import Summits.HodgeConjecture.HodgeConjecture.Theorems.H413RallisTransportConsumption
import Summits.HodgeConjecture.HodgeConjecture.Theorems.H413ThetaDistNonvanishingOfLift
import Literature.NumberTheory.GelbartRogawski1991.UnitaryDualPairThetaLiftSplittingTwist
import HarnessLib

/-!
# FLOOR-0 P4, seat (δ) — THE `hne` BRIDGE: a non-zero theta lift of the unitary dual pair AT THE PIN'S SPLITTING gives a
# non-zero slot-0 theta DISTRIBUTION of the line's model datum

Cell hodgecm-mathlib (D-0151), FLOOR 0, crux item H413 = stmt-HodgeConjecture-24833; programme P4, line
`Cruxes/H413/Lines/F0_P4AdmissibleOccursInH1.lean` ED. 2, stub S4b `stub_T3a_holThetaAtAdmissibleLineOfRallisAt`; PLAN-F0P4 v2 §3∕§5.3 and
F0P4-plan (g2) 2026-08-30T23:04:56Z (δ).  Author F0P4-p05 (g0).  `--supports stmt-HodgeConjecture-24833` (helper; DEF-FREE).
Namespace `Summit.HodgeConjecture.HodgeConjecture.Cruxes.H413.RallisTransport`.

THE TWO ENDS (by name).  CONSUMER: the capstone ★ `ThetaJunction.exists_holReal_of_transport(_sideAt)` (p793201) wants
`hne : ∃ Φ_f, D.dist (charInv χ̃) Φ_f ≠ 0` for the model's product theta-distribution datum `D : S.ThetaDistDatum hV 0` over a side `S` with
`(S.P 0).ω = lineRepOf V Sw hGR hGR₀ … η₀ … 0` (★ `ThetaDistAtLine.sideAt`, `rfl`).  PRODUCER: ★ `thetaLift_charCM_tmul_ne_zero_of_finCoeff_ne_zero`
(p792361 ∕ p792893: S6 = [Li1992, Thm 2.1] + (A) + (FIN)) gives `Θ^{s}_{Φ_∞ ⊗ Φ_f}(charCM χ̃₂) ≠ 0` for the tree's unitary dual pair
`UnitaryDualPair.thetaKernelDatum … s hs hρ SK hSK` at the PIN's explicit compatible splitting `s = s_μ(a)`.  In between sit three ★ bridges:

1. ★ `ThetaNonvanishing.dist_ne_zero_of_thetaLift_toThetaTop_ne_zero` (p793852): `D.dist f Φ_f ≠ 0 ⟸ (S.P 0).kernelDatum.thetaLift
   probHaar (toThetaTop (piSchwartzBruhatEquiv (D.Φarch ℓ ⊗ Φ_f))) f ≠ 0`;
2. ★ J-R `RallisTransport.kernelDatum_thetaLift_comp_mul_ne_zero_iff` (p794303): that model lift of `(f₂ ∘ a) · κ₁` is non-zero iff the lift of
   `cmThetaKernelDatum L e₁ (frameD V) … (lineVec (dW Sw 0)) … hGR₀ hρ₀ SK₀ hSK₀` — S6's datum at the ABSTRACT splitting `splittingOf hGR₀` — of `f₂`
   against `probHaar.map a` is (`a = cosetCongr (cmLineTorusEquiv …)`, `κ₁` the J-R multiplier `t ↦ η₀(1,t♭) · χ₀(1, t♭·1₁)`);
3. ★ `UnitaryDualPair.thetaLift_mul_ne_zero_iff_of_twist_splitting` (p793899): `Θ^{s ⊗ ĉ}_Φ(f₃ · κ₂) ≠ 0 ↔ Θ^{s}_Φ(f₃) ≠ 0` for
   `splittingOf hGR₀ = s ⊗ ĉ` ([GelbartRogawski1991, §3.1 Remark]; `ĉ` from ★ `exists_eq_twist_of_isCompatible`, `κ₂([h]) = ĉ(1 ⊗ h)`).

THIS FILE composes them (kernel; the splitting equation enters by `subst` on a generalised `s₀`):

* **`dist_ne_zero_of_pin_thetaLift_ne_zero`** — for such `S`, `D`, the pin splitting `s` with `splittingOf hGR₀ = s ⊗ ĉ`, the two continuous
  multipliers `κ₁` (on `[U(1)]`) and `κ₂` (on `[U(⟨a₀⟩)]`), every `ℓ`, `Φ_f`, `f₂`:
  `Θ^{s}_{D.Φarch ℓ ⊗ Φ_f}(f₂) ≠ 0` (lift against `probHaar.map a`) ⟹ **`D.dist (((f₂ · κ₂) ∘ a) · κ₁) Φ_f ≠ 0`**;
* **`exists_dist_ne_zero_of_pin_thetaLift_ne_zero`** — the `hne` row itself for `f := ((f₂ · κ₂) ∘ a) · κ₁`: `∃ Φ_f, D.dist f Φ_f ≠ 0`.

WHAT THE CONSUMER STILL SUPPLIES (other seats, by name): the producer's hypotheses `hR` (S6 at `μ := probHaar.map a` — its `μ`-binders ★
`RallisTransport.smulInvariantMeasure_map_cosetCongr` ∕ `isOpenPosMeasure_map_cosetCongr'`, ★ `isOpenPosMeasure_probHaarRelNormOneQuot`), `heig` (A),
`hfin` (FIN), all IN THE GRAM SPELLING `UnitaryGroup.adelic L⁺ L conj 1 (Matrix.diagonal (lineVec (dW Sw 0)))` of the model; the multipliers
(★ `RallisTransport.exists_kappa`, ★ `UnitaryDualPair.exists_kappa_of_twist_splitting`); and the CHARACTER CONSISTENCY identifying the model's
test function `charInv χ̃` with `((charCM χ̃₂ · κ₂) ∘ a) · κ₁` (the (χ) bridge, F0P4-p02: ★ p793900 `exists_chiFin_eq_mul` is its constructor).
HC_CM is proved only modulo the printed citations until rung 0 closes; this file proves nothing about them.

## References (conventions only; nothing of print is asserted)
* [Li1992] J.-S. Li, J. reine angew. Math. 428 (1992), Thm 2.1 (26) p. 184, p. 178.
* [GelbartRogawski1991] S. Gelbart, J. Rogawski, Invent. Math. 105 (1991), §3.1 Remark p. 457 L4–13.
* [Liu2021] Y. Liu, Camb. J. Math. 9 (2021) = arXiv:2102.11518, proof of Prop. 4.13 (l. 2145).
-/

set_option autoImplicit false
set_option linter.dupNamespace false
import Summits.NavierStokesRegularity.OSWSelfSimilar.SheetNSLineTorusCascade
import HarnessLib

/-!
# Viscous CLM on the torus (`a = 0`, `σ = 2`): the STATIONARY periodised Schochet pole is a super-solution —
# `c_k(t) ≤ 12ν k (c/(12ν))^k` for all `t`, hence GLOBAL for `c < 12ν`

HONEST FRAMING (cell ns-blowup GROUP B «PROFILE SEARCH», zone Z3, row Z3-U addendum A-F2 of `HOME/profile/z3/CENSUS-Z3.md`;
human rulings D-0035/D-0074): **1-D MODEL (viscous Constantin–Lax–Majda equation `ω_t = ω Hω + ν ω_xx` on `𝕋 = ℝ/2πℤ`);
ODE calculus on Fourier-coefficient families, kernel-checked; not Euler, not Navier–Stokes; «violates: none — MODEL».**

OBJECT: the sine-datum cascade `IsSineCascade ν c e` of `SheetNSLineTorusCascade` (`ċ_k = ½ Σ_{i+j=k} c_i c_j − ν k² c_k`,
`c_1(0) = c ≥ 0`, `c_k(0) = 0` for `k ≥ 2`). There the RECEDING pole `24ν k (c/(24ν))^k e^{−νkt}` (`−3ν′csc²` with `ν′ = 2ν`)
was a SUB-solution (blow-up for `c ≥ 48ν`); in `SheetNSLineTorusCascadeGlobal` the `σ = 1` cascade was a super-solution (global
for `c < 2eν`). HERE the sharper and simpler super-solution: the STATIONARY pole `U_k = 12ν k (c/(12ν))^k` (`−3ν csc²` itself,
`ν′ = ν`, fixed in time). By `SheetNSLineSchochetCornerTorus.torusCorner_coeff_identity`, `Σ_{i+j=k} U_i U_j = 24ν²(k³−k)(c/12ν)^k`
`= 2νk²·U_k·(1 − k^{−2}) ≤ 2νk² U_k`, and a TIME-UNIFORM bound propagates through the triangular cascade
(`e^{νk²t} c_k(t) ≤ ∫₀^t e^{νk²s} ½ Σ U_i U_j ds ≤ U_k e^{νk²t}`):

* `mode_le_stationaryPole` — **`c_k(t) ≤ 12ν k (c/(12ν))^k` for every `k`, `t ≥ 0`, every `c ≥ 0`** (no smallness);
* `partialSum_le_stationaryPole` — **if `c < 12ν` then `Σ_{k≤K} c_k(t) ≤ 144ν²c/(12ν − c)²` for all `K`, `t ≥ 0`** — a uniform
  Wiener-norm bound, hence (pen: `B₀` continuation [cite: AmbroseLushnikovSiegelSilantyev2024, §3]) the solution from
  `ω₀ = −c sin x` is GLOBAL for `c < 12ν`. KERNEL BRACKET of the threshold for sine data: **global for `c < 12ν`, blow-up for
  `c ≥ 48ν`** (companion file); located value `19.7756ν` (cascade numerics, `HOME/profile/z3/SHEET.md` §15). Print: global for
  `‖ω₀‖_{B₀} < ν/4` [cite: SilantyevLushnikovSiegelAmbrose2025, Thm 2.2].
Remark (pen): the best TIME-UNIFORM super-solution is the minimal solution of `2νk² U_k = Σ_{i+j=k} U_iU_j`, `U_1 = c`, whose
generating function has radius `13.7136…·ν/c` (double pole of `2(w∂_w)²U = U²`) — so no time-uniform bound reaches the threshold.
bears_on: LADDER-NS N5 / zone Z3 (row Z3-U) → N1 linear core. WHAT THIS IS NOT: not NS; no PDE object; not the threshold. No definitions.
-/

namespace Summit.NavierStokesRegularity.OSWSelfSimilar
namespace SheetNSLineTorusCascade

open Finset Real Set

variable {ν c : ℝ} {e : ℕ → ℝ → ℝ}

/-- **The convolution of the stationary pole profile** `U_k = 12ν k q^k`: `Σ_{i+j=k} U_i U_j = 24ν²(k³ − k) q^k`
(`SheetNSLineSchochetCornerTorus.torusCorner_coeff_identity`). [new here — MODEL] -/
theorem stationaryPole_conv (ν q : ℝ) (k : ℕ) :
    ∑ p ∈ antidiagonal k, (12 * ν * (p.1 : ℝ) * q ^ p.1) * (12 * ν * (p.2 : ℝ) * q ^ p.2)
      = 24 * ν ^ 2 * ((k : ℝ) ^ 3 - k) * q ^ k := by
  have key := SheetNSLineSchochetCornerTorus.torusCorner_coeff_identity ν q k
  linarith

/-- **THE STATIONARY POLE IS A SUPER-SOLUTION (time-uniform bound, no smallness).** For the sine-datum cascade with `ν > 0`,
`c ≥ 0`: `c_k(t) ≤ 12ν k (c/(12ν))^k` for every `k` and every `t ≥ 0`. [new here — MODEL] -/
theorem mode_le_stationaryPole (he : IsSineCascade ν c e) (hν : 0 < ν) (hc : 0 ≤ c) :
    ∀ k : ℕ, ∀ t : ℝ, 0 ≤ t → e k t ≤ 12 * ν * (k : ℝ) * (c / (12 * ν)) ^ k := by
  have hq0 : 0 ≤ c / (12 * ν) := div_nonneg hc (by positivity)
  intro k
  induction k using Nat.strong_induction_on with
  | _ k ih =>
    intro t ht
    rcases Nat.lt_or_ge k 2 with hk | hk
    · interval_cases k
      · rw [he.zero]; simp
      · rw [mode_one he t ht]
        have hν0 : ν ≠ 0 := hν.ne'
        have h1 : 12 * ν * ((1 : ℕ) : ℝ) * (c / (12 * ν)) ^ 1 = c := by push_cast; field_simp
        rw [h1]
        have hexp : exp (-(ν * t)) ≤ 1 := exp_le_one_iff.mpr (by nlinarith)
        nlinarith
    · -- k ≥ 2: ψ(s) = D_k(s) − (U*U)_k e^{νk²s}/(2νk²) is non-increasing on [0, ∞)
      set q : ℝ := c / (12 * ν) with hq
      have hk0 : (0 : ℝ) < k := by exact_mod_cast (show 0 < k by omega)
      set Ck : ℝ := 24 * ν ^ 2 * ((k : ℝ) ^ 3 - k) * q ^ k / (2 * ν * (k : ℝ) ^ 2) with hCk
      -- termwise domination of the convolution on (0, ∞)
      have hconv : ∀ s, 0 < s → ∑ p ∈ antidiagonal k, e p.1 s * e p.2 s
          ≤ 24 * ν ^ 2 * ((k : ℝ) ^ 3 - k) * q ^ k := by
        intro s hs
        rw [← stationaryPole_conv ν q k]
        refine sum_le_sum fun p hp => ?_
        have hsum : p.1 + p.2 = k := mem_antidiagonal.mp hp
        rcases Nat.eq_zero_or_pos p.1 with h1 | h1
        · rw [h1, he.zero]; simp
        rcases Nat.eq_zero_or_pos p.2 with h2 | h2
        · rw [h2, he.zero]; simp
        exact mul_le_mul (ih p.1 (by omega) s hs.le) (ih p.2 (by omega) s hs.le) (nonneg he hc _ s hs.le)
          (by positivity)
      have hanti : AntitoneOn (fun s => exp (ν * (k : ℝ) ^ 2 * s) * e k s - Ck * exp (ν * (k : ℝ) ^ 2 * s)) (Ici 0) := by
        refine antitoneOn_of_hasDerivWithinAt_nonpos
          (f' := fun s => exp (ν * (k : ℝ) ^ 2 * s) * ((1 / 2) * ∑ p ∈ antidiagonal k, e p.1 s * e p.2 s)
            - Ck * (exp (ν * (k : ℝ) ^ 2 * s) * (ν * (k : ℝ) ^ 2)))
          (convex_Ici 0) ?_ (fun s hs => ?_) (fun s hs => ?_)
        · exact (continuousOn_weighted he k).sub
            ((continuous_const.mul (continuous_exp.comp (continuous_const.mul continuous_id))).continuousOn)
        · rw [interior_Ici] at hs ⊢
          have h2 : HasDerivAt (fun s => Ck * exp (ν * (k : ℝ) ^ 2 * s))
              (Ck * (exp (ν * (k : ℝ) ^ 2 * s) * (ν * (k : ℝ) ^ 2))) s := by
            have := ((hasDerivAt_id s).const_mul (ν * (k : ℝ) ^ 2)).exp.const_mul Ck
            simpa using this
          exact ((hasDerivAt_weighted he k hs).sub h2).hasDerivWithinAt
        · rw [interior_Ici] at hs
          have hE : 0 < exp (ν * (k : ℝ) ^ 2 * s) := exp_pos _
          have hc' := hconv s hs
          have hid : Ck * (exp (ν * (k : ℝ) ^ 2 * s) * (ν * (k : ℝ) ^ 2))
              = exp (ν * (k : ℝ) ^ 2 * s) * ((1 / 2) * (24 * ν ^ 2 * ((k : ℝ) ^ 3 - k) * q ^ k)) := by
            rw [hCk]; field_simp
          rw [hid, ← mul_sub, ← mul_sub]
          have : (1 / 2) * ((∑ p ∈ antidiagonal k, e p.1 s * e p.2 s) - 24 * ν ^ 2 * ((k : ℝ) ^ 3 - k) * q ^ k) ≤ 0 := by
            linarith
          exact mul_nonpos_iff.mpr (Or.inl ⟨hE.le, this⟩)
      have h := hanti (self_mem_Ici) ht ht
      simp only [mul_zero, exp_zero, mul_one, he.init_zero k hk, zero_sub] at h
      -- h : e^{νk²t} e_k t − Ck e^{νk²t} ≤ −Ck  ⇒  e_k t ≤ Ck (1 − e^{−νk²t}) ≤ Ck ≤ U_k
      have hE : 0 < exp (ν * (k : ℝ) ^ 2 * t) := exp_pos _
      have hCk0 : 0 ≤ Ck := by
        rw [hCk]
        have : 0 ≤ (k : ℝ) ^ 3 - k := by
          have h1 : (1 : ℝ) ≤ k := by exact_mod_cast (show 1 ≤ k by omega)
          nlinarith
        positivity
      have hek : e k t ≤ Ck := by
        have h1 : exp (ν * (k : ℝ) ^ 2 * t) * e k t ≤ Ck * exp (ν * (k : ℝ) ^ 2 * t) - Ck := by linarith
        have h2 : Ck * exp (ν * (k : ℝ) ^ 2 * t) - Ck ≤ Ck * exp (ν * (k : ℝ) ^ 2 * t) := by linarith
        exact le_of_mul_le_mul_left (by linarith [mul_comm Ck (exp (ν * (k : ℝ) ^ 2 * t))]) hE
      refine le_trans hek ?_
      -- Ck = 12ν k q^k (1 − 1/k²) ≤ 12 ν k q^k
      rw [hCk, div_le_iff₀ (by positivity)]
      have hqk : 0 ≤ q ^ k := pow_nonneg hq0 k
      nlinarith [mul_nonneg (mul_nonneg (by positivity : (0:ℝ) ≤ 24 * ν ^ 2) hk0.le) hqk]

/-- **GLOBAL FOR `c < 12ν` (uniform Wiener bound).** If `0 ≤ c < 12ν` then for every `K` and `t ≥ 0`:
`Σ_{k≤K} c_k(t) ≤ 144ν²c/(12ν − c)²` (`= 12ν·q/(1−q)²`, `q = c/(12ν)`, the first moment of the geometric series).
[new here — MODEL] -/
theorem partialSum_le_stationaryPole (he : IsSineCascade ν c e) (hν : 0 < ν) (hc : 0 ≤ c) (hsmall : c < 12 * ν)
    (K : ℕ) (t : ℝ) (ht : 0 ≤ t) :
    ∑ k ∈ range (K + 1), e k t ≤ 144 * ν ^ 2 * c / (12 * ν - c) ^ 2 := by
  set q : ℝ := c / (12 * ν) with hq
  have hq0 : 0 ≤ q := div_nonneg hc (by positivity)
  have hq1 : q < 1 := by rw [hq, div_lt_one (by positivity)]; linarith
  have hterm : ∀ k ∈ range (K + 1), e k t ≤ 12 * ν * ((k : ℝ) * q ^ k) := by
    intro k _
    have := mode_le_stationaryPole he hν hc k t ht
    simpa [hq, mul_assoc] using this
  have hsum : HasSum (fun n : ℕ => (n : ℝ) * q ^ n) (q / (1 - q) ^ 2) :=
    hasSum_coe_mul_geometric_of_norm_lt_one (by rwa [norm_of_nonneg hq0])
  have hpart : ∑ k ∈ range (K + 1), (k : ℝ) * q ^ k ≤ q / (1 - q) ^ 2 := by
    rw [← hsum.tsum_eq]
    exact hsum.summable.sum_le_tsum (range (K + 1)) (fun k _ => by positivity)
  calc ∑ k ∈ range (K + 1), e k t ≤ ∑ k ∈ range (K + 1), 12 * ν * ((k : ℝ) * q ^ k) := sum_le_sum hterm
    _ = 12 * ν * ∑ k ∈ range (K + 1), (k : ℝ) * q ^ k := by rw [mul_sum]
    _ ≤ 12 * ν * (q / (1 - q) ^ 2) := mul_le_mul_of_nonneg_left hpart (by positivity)
    _ = 144 * ν ^ 2 * c / (12 * ν - c) ^ 2 := by
      rw [hq]
      have h1 : 12 * ν - c ≠ 0 := by linarith
      have h2 : (12 * ν) ≠ 0 := by positivity
      field_simp
      ring

end SheetNSLineTorusCascade
end Summit.NavierStokesRegularity.OSWSelfSimilar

————

Both the line containing "convolution of the" and the line containing "theorem stationaryPole_conv (ν" belong in the answer. Print them and every line above that falls between them exactly, and no others.

**Solution to this problem:**
/-- **The convolution of the stationary pole profile** `U_k = 12ν k q^k`: `Σ_{i+j=k} U_i U_j = 24ν²(k³ − k) q^k`
(`SheetNSLineSchochetCornerTorus.torusCorner_coeff_identity`). [new here — MODEL] -/
theorem stationaryPole_conv (ν q : ℝ) (k : ℕ) :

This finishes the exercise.